Beitragvon hmpf » Fr 29. Aug 2025, 11:34

Rudi Knoth hat geschrieben:...
Da verstehen Sie mich eindeutig falsch. Heute um 10:47 habe ich geschrieben:
Rudi Knoth hat geschrieben:Natürlich kann man davon ausgehen, daß der Antrieb dieses Geschehens die Strahlung der Treibhausgase ins Weltall als Wärmesenke ist. Trotzdem spielt die adiabatische Temperaturänderung durch Ausdehnung und Komprimierung eine Rolle.

Also Sie verstehen meine Texte nicht ganz richtig. ...

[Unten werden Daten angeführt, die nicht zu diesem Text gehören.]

import Literature.NumberTheory.GaloisRepresentations.ConjugationDescent
import HarnessLib

/-!
# Restriction of continuous 1-cocycles to a normal subgroup acting trivially

Generic cocycle algebra (the explicit form of the restriction map `H¹(G, X) → Hom_G(H, X) =
H¹(H, X)^{G/H}` of the inflation–restriction sequence, Serre *Corps locaux* VII §5–§6), typed for
the `μ`-transfer core of BSD crux 19276 (HOME/koly/MU-TRANSFER-PROOF.md (F8) / §5 STEP 1): for a
continuous 1-cocycle `φ` of a topological representation `X` of `G` and a NORMAL subgroup `H` acting
trivially on `X` (`H ≤ G_{L₀}`, `L₀ ⊇` the field cut out by `X`),
* `φ|_H` is a homomorphism (`apply_mul_of_fixed`) with `φ(στσ⁻¹) = σ·φ(τ)`
  (`apply_conj_of_fixed`), depending only on the class of `φ` (`apply_eq_of_sub_eq_coboundary`);
* its image `valueSubgroup φ H = φ(H)` is a `G`-stable additive subgroup of `X`
  (`smul_mem_valueSubgroup`) — the input of Lemma 3(i);
* for a pair `(φ, ψ)` of cocycles (of `X`, `Y`): the joint image `jointValueSubgroup φ ψ H =
  {(φ τ, ψ τ)} ⊂ X × Y` is a `G`-stable additive subgroup (`smul_mem_jointValueSubgroup`) whose two
  projections are `φ(H)` and `ψ(H)` (`fst/snd_jointValueSubgroup`) — the module `M = im(h, h^*)`
  of STEP 1 fed to `Summit.….LevelE.theoremA_contradiction_schema`.
-/

noncomputable section

universe u v

namespace Literature.NumberTheory.GaloisRepresentations.contOneCocycles

variable {R : Type u} [Ring R] [TopologicalSpace R]
variable {G : Type v} [Group G] [TopologicalSpace G]
variable {X Y : TopRep.{v} R G}

/-- On elements acting trivially a crossed homomorphism is additive: `φ(τ g) = φ τ + φ g` when
`τ` acts trivially. [cite: SerreLocalFields1979, VII §5] -/
theorem apply_mul_of_fixed (φ : contOneCocycles X) {τ : G} (hτ : ∀ x : X, X.ρ τ x = x) (g : G) :
    φ.1 (τ * g) = φ.1 τ + φ.1 g := by
  rw [φ.2 τ g, hτ]

/-- `φ(τ⁻¹) = -φ(τ)` when `τ` acts trivially. [cite: SerreLocalFields1979, VII §5] -/
theorem apply_inv_of_fixed (φ : contOneCocycles X) {τ : G} (hτ : ∀ x : X, X.ρ τ x = x) :
    φ.1 τ⁻¹ = -φ.1 τ := by
  have h := φ.2 τ τ⁻¹
  rw [mul_inv_cancel, contOneCocycles.apply_one, hτ] at h
  rw [eq_neg_iff_add_eq_zero, add_comm, ← h]

/-- **Equivariance of the restriction** (memo (F8): `h := res φ ∈ Hom_G(G_{L₀}, 𝒯)`):
`φ(σ τ σ⁻¹) = σ·φ(τ)` when `τ` acts trivially. [cite: SerreLocalFields1979, VII §5 Prop. 3] -/
theorem apply_conj_of_fixed (φ : contOneCocycles X) {τ : G} (hτ : ∀ x : X, X.ρ τ x = x) (σ : G) :
    φ.1 (σ * τ * σ⁻¹) = X.ρ σ (φ.1 τ) := by
  have h1 : φ.1 (σ * τ * σ⁻¹) = φ.1 σ + X.ρ σ (φ.1 (τ * σ⁻¹)) := by rw [mul_assoc, φ.2 σ (τ * σ⁻¹)]
  have h3 : φ.1 σ + X.ρ σ (φ.1 σ⁻¹) = 0 := by
    rw [← φ.2 σ σ⁻¹, mul_inv_cancel, contOneCocycles.apply_one]
  rw [h1, apply_mul_of_fixed φ hτ σ⁻¹, map_add, add_left_comm, h3, add_zero]

/-- **The restriction depends only on the class**: cocycles differing by a coboundary agree on
elements acting trivially. [cite: SerreLocalFields1979, VII §5] -/
theorem apply_eq_of_sub_eq_coboundary (φ ψ : contOneCocycles X) {v : X}
    (h : ∀ g, (φ - ψ).1 g = X.ρ g v - v) {τ : G} (hτ : ∀ x : X, X.ρ τ x = x) : φ.1 τ = ψ.1 τ := by
  have hτ' := h τ
  rw [hτ, sub_self] at hτ'
  exact sub_eq_zero.mp hτ'

/-- Cocycles with the same class agree on elements acting trivially.
[cite: SerreLocalFields1979, VII §5] -/
theorem apply_eq_of_oneCocycleClass_eq_of_fixed [IsTopologicalGroup G] (φ ψ : contOneCocycles X)
    (h : oneCocycleClass X φ = oneCocycleClass X ψ) {τ : G} (hτ : ∀ x : X, X.ρ τ x = x) :
    φ.1 τ = ψ.1 τ := by
  have h0 : oneCocycleClass X (φ - ψ) = 0 := by rw [oneCocycleClass_sub, h, sub_self]
  obtain ⟨v, hv⟩ := (oneCocycleClass_eq_zero_iff X _).mp h0
  exact apply_eq_of_sub_eq_coboundary φ ψ hv hτ

/-- **The value group `φ(H)`** of a cocycle on a subgroup `H` acting trivially: an additive subgroup
of `X` (`φ|_H` is a homomorphism). [cite: SerreLocalFields1979, VII §5] -/
def valueSubgroup (φ : contOneCocycles X) (H : Subgroup G) (hH : ∀ τ ∈ H, ∀ x : X, X.ρ τ x = x) :
    AddSubgroup X where
  carrier := {x | ∃ τ ∈ H, φ.1 τ = x}
  zero_mem' := ⟨1, H.one_mem, contOneCocycles.apply_one φ⟩
  add_mem' := by
    rintro a b ⟨τ₁, h₁, rfl⟩ ⟨τ₂, h₂, rfl⟩
    exact ⟨τ₁ * τ₂, H.mul_mem h₁ h₂, apply_mul_of_fixed φ (hH τ₁ h₁) τ₂⟩
  neg_mem' := by
    rintro a ⟨τ, hτ, rfl⟩
    exact ⟨τ⁻¹, H.inv_mem hτ, apply_inv_of_fixed φ (hH τ hτ)⟩

/-- Membership in the value group. [cite: SerreLocalFields1979, VII §5] -/
theorem mem_valueSubgroup_iff (φ : contOneCocycles X) (H : Subgroup G)
    (hH : ∀ τ ∈ H, ∀ x : X, X.ρ τ x = x) (x : X) :
    x ∈ valueSubgroup φ H hH ↔ ∃ τ ∈ H, φ.1 τ = x := Iff.rfl

/-- **`φ(H)` is `G`-stable** for `H` normal acting trivially (memo (F8)/STEP 1: "their images are
`G`-submodules"). [cite: SerreLocalFields1979, VII §5 Prop. 3] -/
theorem smul_mem_valueSubgroup (φ : contOneCocycles X) (H : Subgroup G) [H.Normal]
    (hH : ∀ τ ∈ H, ∀ x : X, X.ρ τ x = x) (σ : G) {x : X} (hx : x ∈ valueSubgroup φ H hH) :
    X.ρ σ x ∈ valueSubgroup φ H hH := by
  obtain ⟨τ, hτ, rfl⟩ := hx
  exact ⟨σ * τ * σ⁻¹, Subgroup.Normal.conj_mem inferInstance τ hτ σ,
    apply_conj_of_fixed φ (hH τ hτ) σ⟩

/-- The value group depends only on the class of the cocycle. [cite: SerreLocalFields1979, VII §5] -/
theorem valueSubgroup_eq_of_oneCocycleClass_eq [IsTopologicalGroup G] (φ ψ : contOneCocycles X)
    (h : oneCocycleClass X φ = oneCocycleClass X ψ) (H : Subgroup G)
    (hH : ∀ τ ∈ H, ∀ x : X, X.ρ τ x = x) : valueSubgroup φ H hH = valueSubgroup ψ H hH := by
  ext x
  simp only [mem_valueSubgroup_iff]
  constructor
  · rintro ⟨τ, hτ, rfl⟩
    exact ⟨τ, hτ, (apply_eq_of_oneCocycleClass_eq_of_fixed φ ψ h (hH τ hτ)).symm⟩
  · rintro ⟨τ, hτ, rfl⟩
    exact ⟨τ, hτ, apply_eq_of_oneCocycleClass_eq_of_fixed φ ψ h (hH τ hτ)⟩

/-- **The joint value group `(φ, ψ)(H) ⊂ X × Y`** of two cocycles on a subgroup acting trivially
on both modules — the module `M = im(h, h^*)` of STEP 1. [cite: SerreLocalFields1979, VII §5] -/
def jointValueSubgroup (φ : contOneCocycles X) (ψ : contOneCocycles Y) (H : Subgroup G)
    (hX : ∀ τ ∈ H, ∀ x : X, X.ρ τ x = x) (hY : ∀ τ ∈ H, ∀ y : Y, Y.ρ τ y = y) :
    AddSubgroup (X × Y) where
  carrier := {z | ∃ τ ∈ H, (φ.1 τ, ψ.1 τ) = z}
  zero_mem' := ⟨1, H.one_mem, by rw [contOneCocycles.apply_one, contOneCocycles.apply_one]; rfl⟩
  add_mem' := by
    rintro a b ⟨τ₁, h₁, rfl⟩ ⟨τ₂, h₂, rfl⟩
    exact ⟨τ₁ * τ₂, H.mul_mem h₁ h₂, by
      rw [apply_mul_of_fixed φ (hX τ₁ h₁), apply_mul_of_fixed ψ (hY τ₁ h₁)]; rfl⟩
  neg_mem' := by
    rintro a ⟨τ, hτ, rfl⟩
    exact ⟨τ⁻¹, H.inv_mem hτ, by
      rw [apply_inv_of_fixed φ (hX τ hτ), apply_inv_of_fixed ψ (hY τ hτ)]; rfl⟩

/-- Membership in the joint value group. [cite: SerreLocalFields1979, VII §5] -/
theorem mem_jointValueSubgroup_iff (φ : contOneCocycles X) (ψ : contOneCocycles Y) (H : Subgroup G)
    (hX : ∀ τ ∈ H, ∀ x : X, X.ρ τ x = x) (hY : ∀ τ ∈ H, ∀ y : Y, Y.ρ τ y = y) (z : X × Y) :
    z ∈ jointValueSubgroup φ ψ H hX hY ↔ ∃ τ ∈ H, (φ.1 τ, ψ.1 τ) = z := Iff.rfl

/-- **The joint value group is `G`-stable** under the diagonal action (so, in STEP 1, stable under
`(γ₀ − 1) = (T, ι(T))`: the schema's `hM`). [cite: SerreLocalFields1979, VII §5 Prop. 3] -/
theorem smul_mem_jointValueSubgroup (φ : contOneCocycles X) (ψ : contOneCocycles Y) (H : Subgroup G)
    [H.Normal] (hX : ∀ τ ∈ H, ∀ x : X, X.ρ τ x = x) (hY : ∀ τ ∈ H, ∀ y : Y, Y.ρ τ y = y) (σ : G)
    {z : X × Y} (hz : z ∈ jointValueSubgroup φ ψ H hX hY) :
    (X.ρ σ z.1, Y.ρ σ z.2) ∈ jointValueSubgroup φ ψ H hX hY := by
  obtain ⟨τ, hτ, rfl⟩ := hz
  exact ⟨σ * τ * σ⁻¹, Subgroup.Normal.conj_mem inferInstance τ hτ σ, by
    rw [apply_conj_of_fixed φ (hX τ hτ), apply_conj_of_fixed ψ (hY τ hτ)]⟩

/-- The first projection of the joint value group is `φ(H)` (so "projects onto" ⟺ `φ(H) = ⊤`,
cf. `modPTwist_stable_addSubgroup_eq_top_of_apply_zero_ne_zero`). [cite: SerreLocalFields1979, VII §5] -/
theorem fst_jointValueSubgroup (φ : contOneCocycles X) (ψ : contOneCocycles Y) (H : Subgroup G)
    (hX : ∀ τ ∈ H, ∀ x : X, X.ρ τ x = x) (hY : ∀ τ ∈ H, ∀ y : Y, Y.ρ τ y = y) (x : X) :
    x ∈ valueSubgroup φ H hX ↔ ∃ z ∈ jointValueSubgroup φ ψ H hX hY, z.1 = x := by
  constructor
  · rintro ⟨τ, hτ, rfl⟩
    exact ⟨(φ.1 τ, ψ.1 τ), ⟨τ, hτ, rfl⟩, rfl⟩
  · rintro ⟨z, ⟨τ, hτ, rfl⟩, rfl⟩
    exact ⟨τ, hτ, rfl⟩

/-- The second projection of the joint value group is `ψ(H)`. [cite: SerreLocalFields1979, VII §5] -/
theorem snd_jointValueSubgroup (φ : contOneCocycles X) (ψ : contOneCocycles Y) (H : Subgroup G)
    (hX : ∀ τ ∈ H, ∀ x : X, X.ρ τ x = x) (hY : ∀ τ ∈ H, ∀ y : Y, Y.ρ τ y = y) (y : Y) :
    y ∈ valueSubgroup ψ H hY ↔ ∃ z ∈ jointValueSubgroup φ ψ H hX hY, z.2 = y := by
  constructor
  · rintro ⟨τ, hτ, rfl⟩
    exact ⟨(φ.1 τ, ψ.1 τ), ⟨τ, hτ, rfl⟩, rfl⟩
  · rintro ⟨z, ⟨τ, hτ, rfl⟩, rfl⟩
    exact ⟨τ, hτ, rfl⟩

/-- **"`M` projects onto the first factor"** in the form of the kernel schema (`h1` of
`LevelE.theoremA_contradiction_schema`): if `φ(H)` is everything, every `x : X` is the first
component of a joint value. [cite: SerreLocalFields1979, VII §5] -/
theorem exists_mem_jointValueSubgroup_fst_eq (φ : contOneCocycles X) (ψ : contOneCocycles Y)
    (H : Subgroup G) (hX : ∀ τ ∈ H, ∀ x : X, X.ρ τ x = x) (hY : ∀ τ ∈ H, ∀ y : Y, Y.ρ τ y = y)
    (htop : valueSubgroup φ H hX = ⊤) (x : X) :
    ∃ z ∈ jointValueSubgroup φ ψ H hX hY, z.1 = x :=
  (fst_jointValueSubgroup φ ψ H hX hY x).mp (htop ▸ AddSubgroup.mem_top x)

/-- **"`M` projects onto the second factor"** (`h2'` of the kernel schema): if `ψ(H)` is
everything, every `y : Y` is the second component of a joint value. [cite: SerreLocalFields1979, VII §5] -/
theorem exists_mem_jointValueSubgroup_snd_eq (φ : contOneCocycles X) (ψ : contOneCocycles Y)
    (H : Subgroup G) (hX : ∀ τ ∈ H, ∀ x : X, X.ρ τ x = x) (hY : ∀ τ ∈ H, ∀ y : Y, Y.ρ τ y = y)
    (htop : valueSubgroup ψ H hY = ⊤) (y : Y) :
    ∃ z ∈ jointValueSubgroup φ ψ H hX hY, z.2 = y :=
  (snd_jointValueSubgroup φ ψ H hX hY y).mp (htop ▸ AddSubgroup.mem_top y)

end Literature.NumberTheory.GaloisRepresentations.contOneCocycles

end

Das ist schon richtig. Kompression und Expansion finden in der Atmosphäre statt, sie sind aber nicht die
Ursache für Temperaturdifferenzen.
Es ist genau umgekehrt. Luftbewegungen – durchaus mit Druck- und Volumenänderungen – werden durch
Temperaturdifferenzen erzeugt.
Zur Erzeugung von Temperaturdifferenzen benötigt es allerdings sowohl Wärmequellen wie auch Wärmesenken.
Fehlt eines von beiden, gleicht jedes Molekül in einem Volumen seine eigene Temperatur der Temperatur der Wärmequelle exakt an.
Wenn das Molekül selbst wärmer als die Wärmesenke war, gleicht es seine Temperatur der Wärmesenke exakt an.
Ist daran etwas schwer zu verstehen?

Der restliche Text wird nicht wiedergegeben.